*Work item*
Every line in the listing below from the one with "## Main results" through the one with "variable (N : Subgroup" is to be reproduced exactly, both ends included; leave out the rest.
[Opening Entries provided section]
import Literature.NumberTheory.GaloisRepresentations.HochschildSerreLowDegree
import HarnessLib

/-!
# The Hochschild–Serre edge `H¹(G/N, H¹(N, M)) ↪ H²(G, M)` under `H²(G/N, M^N) = H³(G/N, M^N) = 0`

Let `G` be a profinite group, `N ⊴ G` a closed normal subgroup and `M` a discrete `G`-module.  The
Hochschild–Serre spectral sequence `E₂^{pq} = H^p(G/N, H^q(N, M)) ⟹ H^{p+q}(G, M)` (Harari,
*Galois Cohomology and Class Field Theory*, Thm. 1.44; for profinite `G` and closed `N` loc. cit.
p. 96; Neukirch–Schmidt–Wingberg (2.4.1)) has the exact sequence of low degree (Harari, Prop. A.66;
NSW (2.1.4)/(1.6.7))

  `0 → H¹(G/N, M^N) → H¹(G, M) → H¹(N, M)^{G/N} → H²(G/N, M^N) → Ker(H²(G, M) → H²(N, M))`
  `    → H¹(G/N, H¹(N, M)) → H³(G/N, M^N)`.

Hence, **if `H²(G/N, M^N) = 0` and `H³(G/N, M^N) = 0`, the term `E₂^{1,1} = H¹(G/N, H¹(N, M))`
injects into `H²(G, M)`** (onto the kernel of the restriction to `N`).  This is the step
"`H²(G_k, –) = H³(G_k, –) = 0` (cohomological dimension of an MLF) `⟹ H¹(G_k, H¹(Δ, –)) ↪ H²(Π, –)`"
of the proof of [AbsTopI] Thm. 2.6 (iii), second clause (S. Mochizuki, *Topics in Absolute
Anabelian Geometry I*, p. 23, via Lemma 2.7 (iii)), here for DISCRETE (e.g. torsion, `ℤ/lⁱ`)
coefficients — the `ℚ_l`-coefficient form used in print is reached from the finite levels by the
tower comparison (`ContinuousCohomologyTowerLimit*`), not in this file.

Neither Mathlib nor the tree has the spectral sequence; as in the sibling file
`HochschildSerreLowDegree` ((HS2): the COUNT `#H²(G, M) = #H¹(G/N, H¹(N, M))` under the extra
hypothesis `H²(N, M) = 0`) the edge is built by dimension shifting through the `G`- and `N`-acyclic
coinduced module `C = C(G, M)` (`isSES_coind`, `subsingleton_coind`, `subsingleton_coind_restrict`,
`subsingleton_coind_invariants`) and its quotient `Q = C/M`:

* `δ₁ : H¹(G, Q) ⥲ H²(G, M)` (acyclicity of `C`);
* inflation `H¹(G/N, Q^N) ↪ H¹(G, Q)` (injective, `infOne_injective`);
* `H¹(δ_N) : H¹(G/N, Q^N) → H¹(G/N, H¹(N, M))` induced by the `G/N`-equivariant connecting map
  `δ_N : Q^N ↠ H¹(N, M)` of `0 → M → C → Q → 0` over `N` (`deltaNHom`, surjective as `H¹(N, C) = 0`;
  kernel `X = im(C^N → Q^N)` with `Hⁱ(G/N, X) ≅ Hⁱ⁺¹(G/N, M^N)`): INJECTIVE when `H²(G/N, M^N) = 0`
  and SURJECTIVE when `H³(G/N, M^N) = 0`.

The edge map is `hsEdge := δ₁ ∘ Inf ∘ H¹(δ_N)⁻¹ : H¹(G/N, H¹(N, M)) →+ H²(G, M)`, and it is
injective (`hsEdge_injective`); NO hypothesis on `H²(N, M)` is needed (this is what distinguishes the
edge injection from the count (HS2)).  The identification of this map with the differential-free
edge of the spectral sequence is not stated (there is no spectral sequence in the tree to state it
in); what is proved is an injective homomorphism `E₂^{1,1} → H²` characterised by
`hsEdge (H¹(δ_N) y) = δ₁ (Inf y)` (`hsEdge_cohomologyMap_deltaNHom`).

## Main results (namespace `Literature.NumberTheory.GaloisRepresentations`)

* generic, for a short exact sequence `0 → M₁ → M₂ → M₃ → 0` of discrete `G`-modules with
  `H¹(N, M₂) = 0`: `IsSES.cohomologyMap_deltaNHom_injective` (needs `H¹(G/N, M₂^N) = 0`,
  `H²(G/N, M₁^N) = 0`), `IsSES.cohomologyMap_deltaNHom_surjective` (needs `H²(G/N, M₂^N) = 0`,
  `H³(G/N, M₁^N) = 0`), `IsSES.deltaNCohomologyEquiv` (`H¹(G/N, M₃^N) ≃+ H¹(G/N, H¹(N, M₁))`),
  `IsSES.hsEdge`, `IsSES.hsEdge_cohomologyMap_deltaNHom`, `IsSES.hsEdge_injective`
  (needs moreover `H¹(G, M₂) = 0`);
* for a discrete `G`-module `M` (coinduced shift): **`hsEdge N ρ : H¹(G/N, H¹(N, M)) →+ H²(G, M)`**
  and **`hsEdge_injective`** under `[Subsingleton H²(G/N, M^N)] [Subsingleton H³(G/N, M^N)]`;
  numerical corollary `natCard_one_hOneRep_le_natCard_two`.

Classical, undisputed homological algebra; nothing here bears on [IUTchIII] Cor. 3.12 (the consumer
is the refereed [AbsTopI] Thm. 2.6 (iii) row of the abc-iut cell, layer L4).

## References
* D. Harari, *Galois Cohomology and Class Field Theory*, Universitext (2020), Thm. 1.44, Prop. A.66.
  [Harari2020]
* J. Neukirch, A. Schmidt, K. Wingberg, *Cohomology of Number Fields*, 2nd ed. (2008), (2.1.4),
  (2.4.1). [NeukirchSchmidtWingberg2008]
* J.-P. Serre, *Galois Cohomology* (1997), I §2.6 (b). [SerreGaloisCohomology1997]
* S. Mochizuki, *Topics in Absolute Anabelian Geometry I: Generalities*, J. Math. Sci. Univ. Tokyo 19
  (2012), proof of Thm. 2.6 (iii), p. 23. [MochizukiAbsTopI2012]
-/

noncomputable section

open CategoryTheory ContinuousCohomology Function

universe u

namespace Literature.NumberTheory.GaloisRepresentations

open _root_.TopRep _root_.Topology _root_.Filter

variable {G : Type u} [Group G] [TopologicalSpace G] [IsTopologicalGroup G] [CompactSpace G] [T2Space G]
  [TotallyDisconnectedSpace G]
variable (N : Subgroup G) [N.Normal] [hN : IsClosed (N : Set G)]

/-! ### The edge for a dimension-shifting short exact sequence -/

namespace IsSES

variable {M₁ : Type u} [AddCommGroup M₁] [TopologicalSpace M₁] [DiscreteTopology M₁]
variable {M₂ : Type u} [AddCommGroup M₂] [TopologicalSpace M₂] [DiscreteTopology M₂]
variable {M₃ : Type u} [AddCommGroup M₃] [TopologicalSpace M₃] [DiscreteTopology M₃]
variable {ρ₁ : ContinuousRep G ℤ M₁} {ρ₂ : ContinuousRep G ℤ M₂} {ρ₃ : ContinuousRep G ℤ M₃}
variable {f : ρ₁.toTopRep ⟶ ρ₂.toTopRep} {g : ρ₂.toTopRep ⟶ ρ₃.toTopRep}

omit [T2Space G] in
/-- **`H¹(δ_N) : H¹(G/N, M₃^N) → H¹(G/N, H¹(N, M₁))` is injective** when `H¹(N, M₂) = 0`,
`H¹(G/N, M₂^N) = 0` and `H²(G/N, M₁^N) = 0` (the kernel `X` of `δ_N : M₃^N ↠ H¹(N, M₁)` has
`H¹(G/N, X) = 0`). [cite: Harari2020, Prop A.66] -/
theorem cohomologyMap_deltaNHom_injective (h : IsSES f g)
    [Subsingleton (continuousCohomology 1 ((ρ₂.restrict (subgroupIncl N)).toTopRep))]
    [Subsingleton (continuousCohomology 1 (ρ₂.quotientInvariants N).toTopRep)]
    [Subsingleton (continuousCohomology 2 (ρ₁.quotientInvariants N).toTopRep)] :
    Injective (cohomologyMap (deltaNHom N h) 1) := by
  haveI := subsingleton_one_imRep N h
  have hXQT := isSES_deltaNHom N h
  intro a b hab
  rw [← sub_eq_zero] at hab ⊢
  rw [← map_sub] at hab
  obtain ⟨x, hx⟩ := hXQT.exists_map_one_eq_of_map_one_eq_zero _ hab
  rw [← hx, Subsingleton.elim x 0, map_zero]

omit [T2Space G] in
/-- **`H¹(δ_N) : H¹(G/N, M₃^N) → H¹(G/N, H¹(N, M₁))` is surjective** when `H¹(N, M₂) = 0`,
`H²(G/N, M₂^N) = 0` and `H³(G/N, M₁^N) = 0` (the kernel `X` of `δ_N` has `H²(G/N, X) = 0`).
[cite: Harari2020, Prop A.66] -/
theorem cohomologyMap_deltaNHom_surjective (h : IsSES f g)
    [Subsingleton (continuousCohomology 1 ((ρ₂.restrict (subgroupIncl N)).toTopRep))]
    [Subsingleton (continuousCohomology 2 (ρ₂.quotientInvariants N).toTopRep)]
    [Subsingleton (continuousCohomology 3 (ρ₁.quotientInvariants N).toTopRep)] :
    Surjective (cohomologyMap (deltaNHom N h) 1) := by
  haveI := subsingleton_two_imRep N h
  have hXQT := isSES_deltaNHom N h
  intro z
  exact hXQT.exists_map_one_eq_of_δ₁_eq_zero z (Subsingleton.elim _ _)

/-- **`H¹(δ_N)` as an isomorphism `H¹(G/N, M₃^N) ≃+ H¹(G/N, H¹(N, M₁))`** when `H¹(N, M₂) = 0`,
`H¹(G/N, M₂^N) = H²(G/N, M₂^N) = 0` and `H²(G/N, M₁^N) = H³(G/N, M₁^N) = 0`.
[cite: Harari2020, Prop A.66] -/
def deltaNCohomologyEquiv (h : IsSES f g)
    [Subsingleton (continuousCohomology 1 ((ρ₂.restrict (subgroupIncl N)).toTopRep))]
    [Subsingleton (continuousCohomology 1 (ρ₂.quotientInvariants N).toTopRep)]
    [Subsingleton (continuousCohomology 2 (ρ₂.quotientInvariants N).toTopRep)]
    [Subsingleton (continuousCohomology 2 (ρ₁.quotientInvariants N).toTopRep)]
    [Subsingleton (continuousCohomology 3 (ρ₁.quotientInvariants N).toTopRep)] :
    continuousCohomology 1 (ρ₃.quotientInvariants N).toTopRep ≃+
      continuousCohomology 1 (hOneRep N ρ₁).toTopRep :=
  AddEquiv.ofBijective (cohomologyMap (deltaNHom N h) 1).hom.toLinearMap.toAddMonoidHom
    ⟨cohomologyMap_deltaNHom_injective N h, cohomologyMap_deltaNHom_surjective N h⟩

omit [T2Space G] in
/-- Unfolding `deltaNCohomologyEquiv`: it is `H¹(δ_N)`. [cite: Harari2020, Prop A.66] -/
@[simp] theorem deltaNCohomologyEquiv_apply (h : IsSES f g)
    [Subsingleton (continuousCohomology 1 ((ρ₂.restrict (subgroupIncl N)).toTopRep))]
    [Subsingleton (continuousCohomology 1 (ρ₂.quotientInvariants N).toTopRep)]
    [Subsingleton (continuousCohomology 2 (ρ₂.quotientInvariants N).toTopRep)]
    [Subsingleton (continuousCohomology 2 (ρ₁.quotientInvariants N).toTopRep)]
    [Subsingleton (continuousCohomology 3 (ρ₁.quotientInvariants N).toTopRep)]
    (y : continuousCohomology 1 (ρ₃.quotientInvariants N).toTopRep) :
    deltaNCohomologyEquiv N h y = cohomologyMap (deltaNHom N h) 1 y := rfl

/-- **The edge `H¹(G/N, H¹(N, M₁)) →+ H²(G, M₁)` of a dimension-shifting sequence**:
`δ₁ ∘ Inf ∘ H¹(δ_N)⁻¹`. [cite: Harari2020, Thm 1.44] -/
def hsEdge (h : IsSES f g)
    [Subsingleton (continuousCohomology 1 ((ρ₂.restrict (subgroupIncl N)).toTopRep))]
    [Subsingleton (continuousCohomology 1 (ρ₂.quotientInvariants N).toTopRep)]
    [Subsingleton (continuousCohomology 2 (ρ₂.quotientInvariants N).toTopRep)]
    [Subsingleton (continuousCohomology 2 (ρ₁.quotientInvariants N).toTopRep)]
    [Subsingleton (continuousCohomology 3 (ρ₁.quotientInvariants N).toTopRep)] :
    continuousCohomology 1 (hOneRep N ρ₁).toTopRep →+ continuousCohomology 2 ρ₁.toTopRep :=
  (h.δ₁.toAddMonoidHom.comp (infOne N ρ₃).hom.toLinearMap.toAddMonoidHom).comp
    (deltaNCohomologyEquiv N h).symm.toAddMonoidHom

/-- **Characterisation of the edge**: `hsEdge (H¹(δ_N) y) = δ₁ (Inf y)` for every
`y ∈ H¹(G/N, M₃^N)`. [cite: Harari2020, Thm 1.44] -/
theorem hsEdge_cohomologyMap_deltaNHom (h : IsSES f g)
    [Subsingleton (continuousCohomology 1 ((ρ₂.restrict (subgroupIncl N)).toTopRep))]
    [Subsingleton (continuousCohomology 1 (ρ₂.quotientInvariants N).toTopRep)]
    [Subsingleton (continuousCohomology 2 (ρ₂.quotientInvariants N).toTopRep)]
    [Subsingleton (continuousCohomology 2 (ρ₁.quotientInvariants N).toTopRep)]
    [Subsingleton (continuousCohomology 3 (ρ₁.quotientInvariants N).toTopRep)]
    (y : continuousCohomology 1 (ρ₃.quotientInvariants N).toTopRep) :
    h.hsEdge N (cohomologyMap (deltaNHom N h) 1 y) = h.δ₁ (infOne N ρ₃ y) := by
  have e : (deltaNCohomologyEquiv N h).symm (cohomologyMap (deltaNHom N h) 1 y) = y :=
    (deltaNCohomologyEquiv N h).symm_apply_eq.2 (deltaNCohomologyEquiv_apply N h y).symm
  change h.δ₁ (infOne N ρ₃ ((deltaNCohomologyEquiv N h).symm (cohomologyMap (deltaNHom N h) 1 y))) = _
  rw [e]

/-- **The edge is injective** when moreover `H¹(G, M₂) = 0` (so that `δ₁ : H¹(G, M₃) → H²(G, M₁)`
is injective; inflation in degree one always is). [cite: Harari2020, Prop A.66] -/
theorem hsEdge_injective (h : IsSES f g)
    [Subsingleton (continuousCohomology 1 ρ₂.toTopRep)]
    [Subsingleton (continuousCohomology 1 ((ρ₂.restrict (subgroupIncl N)).toTopRep))]
    [Subsingleton (continuousCohomology 1 (ρ₂.quotientInvariants N).toTopRep)]
    [Subsingleton (continuousCohomology 2 (ρ₂.quotientInvariants N).toTopRep)]
    [Subsingleton (continuousCohomology 2 (ρ₁.quotientInvariants N).toTopRep)]
    [Subsingleton (continuousCohomology 3 (ρ₁.quotientInvariants N).toTopRep)] :
    Injective (h.hsEdge N) :=
  ((δ₁_injective_of_subsingleton h).comp (infOne_injective N ρ₃)).comp
    (deltaNCohomologyEquiv N h).symm.injective

end IsSES

/-! ### The edge for a discrete `G`-module, through the coinduced shift -/

variable {M : Type u} [AddCommGroup M] [TopologicalSpace M] [DiscreteTopology M]
variable (ρ : ContinuousRep G ℤ M)

/-- **The Hochschild–Serre edge `H¹(G/N, H¹(N, M)) →+ H²(G, M)`** for a discrete module `M` over a
profinite group `G` and a closed normal subgroup `N`, under `H²(G/N, M^N) = 0` and
`H³(G/N, M^N) = 0`: `δ₁ ∘ Inf ∘ H¹(δ_N)⁻¹` for the shift `0 → M → C(G, M) → Q → 0`
(`C(G, M)` is acyclic for `G` and `N`, `C(G, M)^N ≅ C(G/N, M)` for `G/N`).
[cite: Harari2020, Thm 1.44] [cite: NeukirchSchmidtWingberg2008, (2.4.1)] -/
def hsEdge [Subsingleton (continuousCohomology 2 (ρ.quotientInvariants N).toTopRep)]
    [Subsingleton (continuousCohomology 3 (ρ.quotientInvariants N).toTopRep)] :
    continuousCohomology 1 (hOneRep N ρ).toTopRep →+ continuousCohomology 2 ρ.toTopRep :=
  haveI := subsingleton_coind_restrict N ρ 0
  haveI := subsingleton_coind_invariants N ρ 0
  haveI := subsingleton_coind_invariants N ρ 1
  (isSES_coind ρ).hsEdge N

/-- **The Hochschild–Serre edge `H¹(G/N, H¹(N, M)) → H²(G, M)` is injective** when
`H²(G/N, M^N) = 0` and `H³(G/N, M^N) = 0` — "`E₂^{2,0} = E₂^{3,0} = 0 ⟹ E₂^{1,1} ↪ H²`", the
low-degree exact sequence of the Hochschild–Serre spectral sequence; no hypothesis on `H²(N, M)`.
This is the step "`H¹(G_k, H¹(Δ, –)) ↪ H²(Π, –)` since `cd G_k = 2`" of the proof of [AbsTopI]
Thm. 2.6 (iii) (p. 23), for discrete coefficients.
[cite: Harari2020, Prop A.66] [cite: NeukirchSchmidtWingberg2008, (2.4.1)]
[cite: MochizukiAbsTopI2012, Thm 2.6 (iii) proof p.23] -/
theorem hsEdge_injective [Subsingleton (continuousCohomology 2 (ρ.quotientInvariants N).toTopRep)]
    [Subsingleton (continuousCohomology 3 (ρ.quotientInvariants N).toTopRep)] :
    Injective (hsEdge N ρ) := by
  haveI := subsingleton_coind ρ 0
  haveI := subsingleton_coind_restrict N ρ 0
  haveI := subsingleton_coind_invariants N ρ 0
  haveI := subsingleton_coind_invariants N ρ 1
  exact (isSES_coind ρ).hsEdge_injective N

/-- Numerical corollary: `#H¹(G/N, H¹(N, M)) ≤ #H²(G, M)` when `H²(G, M)` is finite and
`H²(G/N, M^N) = H³(G/N, M^N) = 0` (compare (HS2) `natCard_two_eq_natCard_one_hOneRep`, which is the
equality under the extra hypothesis `H²(N, M) = 0`). [cite: Harari2020, Prop A.66] -/
theorem natCard_one_hOneRep_le_natCard_two
    [Subsingleton (continuousCohomology 2 (ρ.quotientInvariants N).toTopRep)]
    [Subsingleton (continuousCohomology 3 (ρ.quotientInvariants N).toTopRep)]
    [Finite (continuousCohomology 2 ρ.toTopRep)] :
    Nat.card (continuousCohomology 1 (hOneRep N ρ).toTopRep) ≤
      Nat.card (continuousCohomology 2 ρ.toTopRep) :=
  Nat.card_le_card_of_injective _ (hsEdge_injective N ρ)

/-- In particular **`H²(G, M) = 0` forces `H¹(G/N, H¹(N, M)) = 0`** (under
`H²(G/N, M^N) = H³(G/N, M^N) = 0`); contrapositively, a nonzero class in `E₂^{1,1}` yields a
nonzero class in `H²(G, M)` — the form in which [AbsTopI] Thm. 2.6 (iii) uses the edge.
[cite: MochizukiAbsTopI2012, Thm 2.6 (iii) proof p.23] -/
theorem subsingleton_one_hOneRep_of_subsingleton_two
    [Subsingleton (continuousCohomology 2 (ρ.quotientInvariants N).toTopRep)]
    [Subsingleton (continuousCohomology 3 (ρ.quotientInvariants N).toTopRep)]
    [Subsingleton (continuousCohomology 2 ρ.toTopRep)] :
    Subsingleton (continuousCohomology 1 (hOneRep N ρ).toTopRep) :=
  (hsEdge_injective N ρ).subsingleton

end Literature.NumberTheory.GaloisRepresentations

end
[Closing Entries provided section]
*Answer for this exercise*
## Main results (namespace `Literature.NumberTheory.GaloisRepresentations`)

* generic, for a short exact sequence `0 → M₁ → M₂ → M₃ → 0` of discrete `G`-modules with
  `H¹(N, M₂) = 0`: `IsSES.cohomologyMap_deltaNHom_injective` (needs `H¹(G/N, M₂^N) = 0`,
  `H²(G/N, M₁^N) = 0`), `IsSES.cohomologyMap_deltaNHom_surjective` (needs `H²(G/N, M₂^N) = 0`,
  `H³(G/N, M₁^N) = 0`), `IsSES.deltaNCohomologyEquiv` (`H¹(G/N, M₃^N) ≃+ H¹(G/N, H¹(N, M₁))`),
  `IsSES.hsEdge`, `IsSES.hsEdge_cohomologyMap_deltaNHom`, `IsSES.hsEdge_injective`
  (needs moreover `H¹(G, M₂) = 0`);
* for a discrete `G`-module `M` (coinduced shift): **`hsEdge N ρ : H¹(G/N, H¹(N, M)) →+ H²(G, M)`**
  and **`hsEdge_injective`** under `[Subsingleton H²(G/N, M^N)] [Subsingleton H³(G/N, M^N)]`;
  numerical corollary `natCard_one_hOneRep_le_natCard_two`.

Classical, undisputed homological algebra; nothing here bears on [IUTchIII] Cor. 3.12 (the consumer
is the refereed [AbsTopI] Thm. 2.6 (iii) row of the abc-iut cell, layer L4).

## References
* D. Harari, *Galois Cohomology and Class Field Theory*, Universitext (2020), Thm. 1.44, Prop. A.66.
  [Harari2020]
* J. Neukirch, A. Schmidt, K. Wingberg, *Cohomology of Number Fields*, 2nd ed. (2008), (2.1.4),
  (2.4.1). [NeukirchSchmidtWingberg2008]
* J.-P. Serre, *Galois Cohomology* (1997), I §2.6 (b). [SerreGaloisCohomology1997]
* S. Mochizuki, *Topics in Absolute Anabelian Geometry I: Generalities*, J. Math. Sci. Univ. Tokyo 19
  (2012), proof of Thm. 2.6 (iii), p. 23. [MochizukiAbsTopI2012]
-/

noncomputable section

open CategoryTheory ContinuousCohomology Function

universe u

namespace Literature.NumberTheory.GaloisRepresentations

open _root_.TopRep _root_.Topology _root_.Filter

variable {G : Type u} [Group G] [TopologicalSpace G] [IsTopologicalGroup G] [CompactSpace G] [T2Space G]
  [TotallyDisconnectedSpace G]
variable (N : Subgroup G) [N.Normal] [hN : IsClosed (N : Set G)]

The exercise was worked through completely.